** What to do **
Lines below that hold the word "ShellsToBarlowChartTol" must be copied in full.

*** The input Section Begins ***

import Summits.AtomisticToContinuum.Crystallization.Theorems.ShellsToBarlowChart.Negative.Tolerance

/-!
# `ShellsToBarlowChart` (stmt-AtomisticToContinuum-9227), negative side V: the remaining constants

Part V of the crux disprover's negative-side lemmas (`Cruxes/ShellsToBarlowChart/Disproof.lean`,
cycle 2; parts I–IV: `Calibration.lean`, `ScaleWindow.lean`, `Tolerance.lean`, `HaggWord.lean`).

* `shellsToBarlowChart_false_tol` — for EVERY tolerance `η ∈ (3/25, 1/4]` the `η`-tolerant crux
  `ShellsToBarlowChartTol η` (part III) is false (ideal FCC at scale `1 + η` declared at scale `1`):
  the exact range of the window mechanism of `shellsToBarlowChart_false_tol_eighth`;
* `ShellsToBarlowChartW W` (bond window `(0, W]`; `shellsToBarlowChart_iff_window`: the crux is the
  instance `W = 28/25`) and `shellsToBarlowChart_false_window_one : ¬ ShellsToBarlowChartW 1` — the
  window cannot be narrowed below `101/100` (FCC at scale `1.01` declared at `1`, tolerance exactly
  `1/100`); from above the typed threshold is `5/4 · 9/10 = 1.125`, so `28/25` sits `0.005` inside;
* `coveringStep` — the elementary inequality behind "covering radius `< 0.75`": the bond graph of
  an every-point-good set is connected, so two far-apart good sets are not a counterexample.

All `[folklore]`; inputs: parts I and III.
-/

noncomputable section

namespace Summit.AtomisticToContinuum.Crystallization.Theorems.ShellsToBarlowChartNegative

open Literature.Geometry.DiscreteGeometry Literature.MathematicalPhysics.StatisticalMechanics
open Summit.AtomisticToContinuum.Crystallization.Theses.PalmUnimodularRigidity

/-- Euclidean `3`-space. -/
local notation "E3" => EuclideanSpace ℝ (Fin 3)

section ToleranceWindow

/-- **The general window kill**: for every tolerance `η ∈ (3/25, 1/4]` the crux with matching
tolerance `η·a` is false, by the ideal FCC stacking at scale `1 + η` declared at scale `1` (no pair
within `28/25 < 1 + η`).  Below `3/25` this mechanism is dead: a counterexample would have to be
geometric (§ Local rigidity). [folklore] -/
theorem shellsToBarlowChart_false_tol {η : ℝ} (hη : 3 / 25 < η) (hη' : η ≤ 1 / 4) :
    ¬ ShellsToBarlowChartTol η := by
  intro h
  have hc : (0 : ℝ) < 1 + η := by linarith
  have hac : (5 / 4 : ℝ) * 1 < Real.sqrt 2 * (1 + η) := by
    have h2 := five_fourths_lt_sqrt_two
    have : Real.sqrt 2 * 1 ≤ Real.sqrt 2 * (1 + η) :=
      mul_le_mul_of_nonneg_left (by linarith) (Real.sqrt_nonneg 2)
    linarith
  obtain ⟨s, hs, Φ, hbij, hiff⟩ :=
    h (barlowStacking (1 + η) ((1 + η) * Real.sqrt (2 / 3)) constHagg) ⟨_, barlowPos_mem 0 0 0⟩
      (fun x hx => goodShellAtTol_barlowStacking_declared isHaggSeq_const (η := η) (a := 1)
        (c := 1 + η) hc (by norm_num) le_rfl (by linarith) hac
        (by rw [add_sub_cancel_left, abs_of_pos (by linarith), mul_one]) hx)
  have hh : Real.sqrt (2 / 3) ^ 2 = 2 / 3 * (1 : ℝ) ^ 2 := by
    rw [Real.sq_sqrt (by norm_num)]; ring
  have hpq : dist (barlowPos 1 (Real.sqrt (2 / 3)) s 0 0 0) (barlowPos 1 (Real.sqrt (2 / 3)) s 0 1 0)
      = 1 := by
    rw [dist_barlowPos_eq_iff hs one_pos hh]
    exact Or.inl ⟨rfl, by decide⟩
  obtain ⟨hpos, hle⟩ := (hiff _ (barlowPos_mem 0 0 0) _ (barlowPos_mem 0 1 0)).1 hpq
  have hne : Φ (barlowPos 1 (Real.sqrt (2 / 3)) s 0 0 0) ≠
      Φ (barlowPos 1 (Real.sqrt (2 / 3)) s 0 1 0) := by
    intro e; rw [e, dist_self] at hpos; exact lt_irrefl _ hpos
  have hcd : 1 + η ≤ dist (Φ (barlowPos 1 (Real.sqrt (2 / 3)) s 0 0 0))
      (Φ (barlowPos 1 (Real.sqrt (2 / 3)) s 0 1 0)) :=
    le_dist_of_mem_barlowStacking_ideal isHaggSeq_const hc (ideal_sq (1 + η))
      (hbij.mapsTo (barlowPos_mem 0 0 0)) (hbij.mapsTo (barlowPos_mem 0 1 0)) hne
  linarith

end ToleranceWindow

section Window

variable {s : ℤ → ℤ}

/-- The conclusion with bond window `(0, W]`. [folklore] -/
def BarlowChartW (W : ℝ) (S : Set E3) : Prop :=
  ∃ s : ℤ → ℤ, IsHaggSeq s ∧ ∃ Φ : E3 → E3,
    Set.BijOn Φ (barlowStacking 1 (Real.sqrt (2 / 3)) s) S ∧
    ∀ p ∈ barlowStacking 1 (Real.sqrt (2 / 3)) s, ∀ q ∈ barlowStacking 1 (Real.sqrt (2 / 3)) s,
      (dist p q = 1 ↔ (0 < dist (Φ p) (Φ q) ∧ dist (Φ p) (Φ q) ≤ W))

/-- The crux with bond window `(0, W]` (hypothesis unchanged, written with tolerance `1/100·a`).
[folklore] -/
def ShellsToBarlowChartW (W : ℝ) : Prop :=
  ∀ S : Set E3, S.Nonempty → (∀ x ∈ S, GoodShellAtTol (1 / 100) (9 / 10) 1 S x) → BarlowChartW W S

/-- The crux IS the `W = 28/25` instance. [folklore] -/
theorem shellsToBarlowChart_iff_window : ShellsToBarlowChart ↔ ShellsToBarlowChartW (28 / 25) := by
  rw [shellsToBarlowChart_iff_tol]
  rfl

/-- **The bond window cannot be narrowed below `101/100`**: with window `(0, 1]` the crux is false
— the ideal FCC stacking at scale `101/100`, declared at scale `1` with tolerance exactly `1/100`,
satisfies the hypothesis, but its bonds (`1.01`) are not window pairs. [folklore] -/
theorem shellsToBarlowChart_false_window_one : ¬ ShellsToBarlowChartW 1 := by
  intro h
  have hc : (0 : ℝ) < 101 / 100 := by norm_num
  have hac : (5 / 4 : ℝ) * 1 < Real.sqrt 2 * (101 / 100) := by
    have h2 := five_fourths_lt_sqrt_two
    linarith
  obtain ⟨s, hs, Φ, hbij, hiff⟩ :=
    h (barlowStacking (101 / 100) (101 / 100 * Real.sqrt (2 / 3)) constHagg)
      ⟨_, barlowPos_mem 0 0 0⟩
      (fun x hx => goodShellAtTol_barlowStacking_declared isHaggSeq_const (η := 1 / 100) (a := 1)
        (c := 101 / 100) hc (by norm_num) le_rfl (by norm_num) hac
        (by norm_num [abs_of_pos]) hx)
  have hh : Real.sqrt (2 / 3) ^ 2 = 2 / 3 * (1 : ℝ) ^ 2 := by
    rw [Real.sq_sqrt (by norm_num)]; ring
  have hpq : dist (barlowPos 1 (Real.sqrt (2 / 3)) s 0 0 0) (barlowPos 1 (Real.sqrt (2 / 3)) s 0 1 0)
      = 1 := by
    rw [dist_barlowPos_eq_iff hs one_pos hh]
    exact Or.inl ⟨rfl, by decide⟩
  obtain ⟨hpos, hle⟩ := (hiff _ (barlowPos_mem 0 0 0) _ (barlowPos_mem 0 1 0)).1 hpq
  have hne : Φ (barlowPos 1 (Real.sqrt (2 / 3)) s 0 0 0) ≠
      Φ (barlowPos 1 (Real.sqrt (2 / 3)) s 0 1 0) := by
    intro e; rw [e, dist_self] at hpos; exact lt_irrefl _ hpos
  have hcd : (101 / 100 : ℝ) ≤ dist (Φ (barlowPos 1 (Real.sqrt (2 / 3)) s 0 0 0))
      (Φ (barlowPos 1 (Real.sqrt (2 / 3)) s 0 1 0)) :=
    le_dist_of_mem_barlowStacking_ideal isHaggSeq_const hc (ideal_sq (101 / 100))
      (hbij.mapsTo (barlowPos_mem 0 0 0)) (hbij.mapsTo (barlowPos_mem 0 1 0)) hne
  linarith

end Window

section Connectedness

/-- **Covering step (why the bond graph is connected and two good sets cannot coexist).**  From
any `x ∈ S` and any target `z` at distance `r ≥ 3/4`, some shell neighbour `y` of `x` is strictly
closer to `z`: the twelve shell directions of either pattern leave no cap of angular radius `> 45°`
empty (both patterns: exactly `45°`, attained at the centres of the square faces; planner's
`capcheck` finds `≈ 44.9°` by sampling), `1 %` of distortion costs `< 1°`, and with
`cos 46° > 0.69`, `‖y − x‖ ≤ 1.01`:
`‖y − z‖² ≤ r² + a'² − 2 r a' cos θ < r²`.  Hence every point of `ℝ³` is within `0.75` of `S`
(indeed `≤ 0.727`), while a point of a second bond-component would have to stay `> 5a/4 ≥ 1.125`
away from the first: the bond graph of an every-point-good set is connected, finite `S` is
impossible, and "two far-apart good sets" is not a counterexample. [folklore] -/
theorem coveringStep {r a' c : ℝ} (hr : 3 / 4 ≤ r) (ha : a' ≤ 101 / 100) (ha0 : 0 < a')
    (hc : 69 / 100 ≤ c) : r ^ 2 + a' ^ 2 - 2 * r * a' * c < r ^ 2 := by
  have h1 : a' < 2 * r * c := by nlinarith
  nlinarith

end Connectedness

end Summit.AtomisticToContinuum.Crystallization.Theorems.ShellsToBarlowChartNegative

*** The input Section Ends ***

** Answer box **
  `ShellsToBarlowChartTol η` (part III) is false (ideal FCC at scale `1 + η` declared at scale `1`):
    ¬ ShellsToBarlowChartTol η := by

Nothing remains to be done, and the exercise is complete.